▶ _ABOUT THIS EXERCISE_:
Among the entries below, how many lines include the word "hbtot"? Reply with only the number.

[Collected data entries]
/-! ### Uniqueness of the bounded inverse -/

/-- **A two-sided bounded inverse is the only bounded right inverse** (on columns): if
`ST = I` with `S_{x,·}` absolutely summable and the rows of `T` uniformly absolutely summable, and a
bounded vector `F` solves `TF = c` with `c` bounded, then `F_x = Σ_y S_{x,y}c_y` — the rearrangement
`S(TF) = (ST)F` being absolutely convergent. [folklore] -/
theorem hasSum_inverse_mul_of_mul_eq {T S : Site d → Site d → ℝ} {x : Site d}
    (hTrow : ∀ y, Summable fun w => |T y w|) {A : ℝ} (hTA : ∀ y, ∑' w, |T y w| ≤ A)
    (hSrow : Summable fun y => |S x y|)
    (hST : ∀ w, HasSum (fun y => S x y * T y w) (if x = w then 1 else 0))
    {F : Site d → ℝ} {B : ℝ} (hFB : ∀ w, |F w| ≤ B) {c : Site d → ℝ} {B' : ℝ}
    (hcB : ∀ y, |c y| ≤ B') (hTF : ∀ y, HasSum (fun w => T y w * F w) (c y)) :
    HasSum (fun y => S x y * c y) (F x) := by
  have hB0 : 0 ≤ B := le_trans (abs_nonneg _) (hFB x)
  set g : Site d → Site d → ℝ := fun y w => S x y * T y w * F w with hg
  set f : Site d → Site d → ℝ := fun y w => |S x y| * (|T y w| * B) with hf
  have hfg : ∀ y w, |g y w| ≤ f y w := by
    intro y w
    simp only [hg, hf]
    rw [abs_mul, abs_mul, mul_assoc]
    exact mul_le_mul_of_nonneg_left (mul_le_mul_of_nonneg_left (hFB w) (abs_nonneg _))
      (abs_nonneg _)
  have hfrow : ∀ y, HasSum (f y) (|S x y| * ((∑' w, |T y w|) * B)) := fun y =>
    ((hTrow y).hasSum.mul_right B).mul_left _
  have hftot : Summable fun y => |S x y| * ((∑' w, |T y w|) * B) :=
    Summable.of_nonneg_of_le (fun y => by positivity)
      (fun y => mul_le_mul_of_nonneg_left (mul_le_mul_of_nonneg_right (hTA y) hB0) (abs_nonneg _))
      (hSrow.mul_right (A * B))
  have hgrow : ∀ y, HasSum (g y) (S x y * c y) := by
    intro y
    refine ((hTF y).mul_left (S x y)).congr_fun fun w => ?_
    simp only [hg]
    ring
  have hbtot : Summable fun y => S x y * c y :=
    Summable.of_norm_bounded (hSrow.mul_right B') fun y => by
      rw [Real.norm_eq_abs, abs_mul]
      exact mul_le_mul_of_nonneg_left (hcB y) (abs_nonneg _)
  obtain ⟨-, hswap⟩ := hasSum_swap_of_abs_le hfg hfrow hftot.hasSum hgrow hbtot.hasSum
  have hcol : ∀ w, ∑' y, g y w = (if x = w then 1 else 0) * F w := by
    intro w
    simp only [hg]
    rw [tsum_mul_right, (hST w).tsum_eq]
  simp_rw [hcol] at hswap
  have hF : HasSum (fun w => (if x = w then (1 : ℝ) else 0) * F w) (F x) := by
    have : (fun w => (if x = w then (1 : ℝ) else 0) * F w) = fun w => if w = x then F x else 0 := by
      funext w
      by_cases h : w = x
      · subst h; simp
      · rw [if_neg h, if_neg (Ne.symm h), zero_mul]
    rw [this]
    exact hasSum_ite_eq x (F x)
  exact hswap.unique hF ▸ hbtot.hasSum

/-! ### The kernels (2.12)–(2.13) in multiplier form -/

/-- (2.12) with the phase written as `k·(x-y)`:
`(-Δ+s)⁻¹_{x,y} = (2π)^{-d}∫(λ(k)+s)⁻¹cos(k·(x-y))dk`. [cite: Slade2017, §2.1.2 (display (2.12))] -/
theorem resolventZd_eq_integral (s : ℝ) (x y : Site d) :
    resolventZd d s x y = ((2 * π) ^ d : ℝ)⁻¹ *
      ∫ k in brillouin d, (laplaceSymbol k + s)⁻¹ * Real.cos (phase k (x - y)) := by
  unfold resolventZd
  congr 1
  refine integral_congr_ae (Eventually.of_forall fun k => ?_)
  simp only
  rw [sum_mul_sub_eq_phase, div_eq_inv_mul]

/-- (2.13) with the phase written as `k·(x-y)`:
`((-Δ)^β+m²)⁻¹_{x,y} = (2π)^{-d}∫(λ(k)^β+m²)⁻¹cos(k·(x-y))dk`. [cite: Slade2017, §2.1.2 (display (2.13))] -/
theorem fracResolventFourier_eq_integral (β m2 : ℝ) (x y : Site d) :
    fracResolventFourier d β m2 x y = ((2 * π) ^ d : ℝ)⁻¹ *
      ∫ k in brillouin d, (laplaceSymbol k ^ β + m2)⁻¹ * Real.cos (phase k (x - y)) := by
  unfold fracResolventFourier
  congr 1
  refine integral_congr_ae (Eventually.of_forall fun k => ?_)
  simp only
  rw [sum_mul_sub_eq_phase, div_eq_inv_mul]

/-- `((-Δ)^β)_{0,-w} = ((-Δ)^β)_{0,w}`. [folklore] -/
theorem fracLaplacianZd_zero_neg (β : ℝ) (w : Site d) :
    fracLaplacianZd d β 0 (-w) = fracLaplacianZd d β 0 w := by
  rw [fracLaplacianZd_comm d β 0 (-w), transInv_apply (fracLaplacianZd_add d β) (-w) 0]
  simp

/-! ### (2.13) is the inverse matrix of `(-Δ)^β + m²` -/

/-- **`((-Δ)^β + m²)` applied to the Fourier kernel (2.13) is the identity**:
`Σ_y (((-Δ)^β)_{x,y} + m²δ_{x,y}) · (2π)^{-d}∫cos(k·(y-z))/(λ(k)^β+m²)dk = δ_{x,z}` (`d ≥ 1`,
`0 < β < 1`, `m² > 0`), the series converging absolutely — the multiplier lemma with the a.e.
symbol `λ^β` of `(-Δ)^β`. [cite: Slade2017, §2.1.2 ("The resolvent of (-Δ)^β is (2.13)")] -/
theorem hasSum_fracLaplacianZd_add_mass_mul_fourier (hd : 1 ≤ d) {β : ℝ} (hβ0 : 0 < β)
    (hβ1 : β < 1) {m2 : ℝ} (hm2 : 0 < m2) (x z : Site d) :
    HasSum (fun y => (fracLaplacianZd d β x y + m2 * if x = y then 1 else 0) *
      fracResolventFourier d β m2 y z) (if x = z then 1 else 0) := by
  have ha : Summable fun w => |fracLaplacianZd d β 0 w| := summable_abs_fracLaplacianZd hd hβ0 hβ1 0
  have hσ : Continuous fun k : Fin d → ℝ => laplaceSymbol k ^ β :=
    (continuous_const.mul (continuous_dispersion d)).rpow_const fun _ => Or.inr hβ0.le
  have hpos : ∀ k : Fin d → ℝ, 0 < laplaceSymbol k ^ β + m2 := fun k =>
    add_pos_of_nonneg_of_pos (Real.rpow_nonneg (laplaceSymbol_nonneg k) β) hm2
  have hsymb : ∀ᵐ k ∂((volume : Measure (Fin d → ℝ)).restrict (brillouin d)),
      HasSum (fun w => fracLaplacianZd d β 0 w * Real.cos (phase k w)) (laplaceSymbol k ^ β) := by
    filter_upwards [abs_avgCos_lt_one_ae hd] with k hk
    exact hasSum_fracLaplacianZd_mul_cos hd hβ0 hβ1 hk
  have h := hasSum_kernel_add_mass_mul_fourierResolvent ha (fracLaplacianZd_zero_neg β) hσ hpos
    hsymb x z
  refine h.congr_fun fun y => ?_
  rw [fracResolventFourier_eq_integral, ← transInv_apply (fracLaplacianZd_add d β) x y]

▶ _EXPECTED OUTPUT_:
3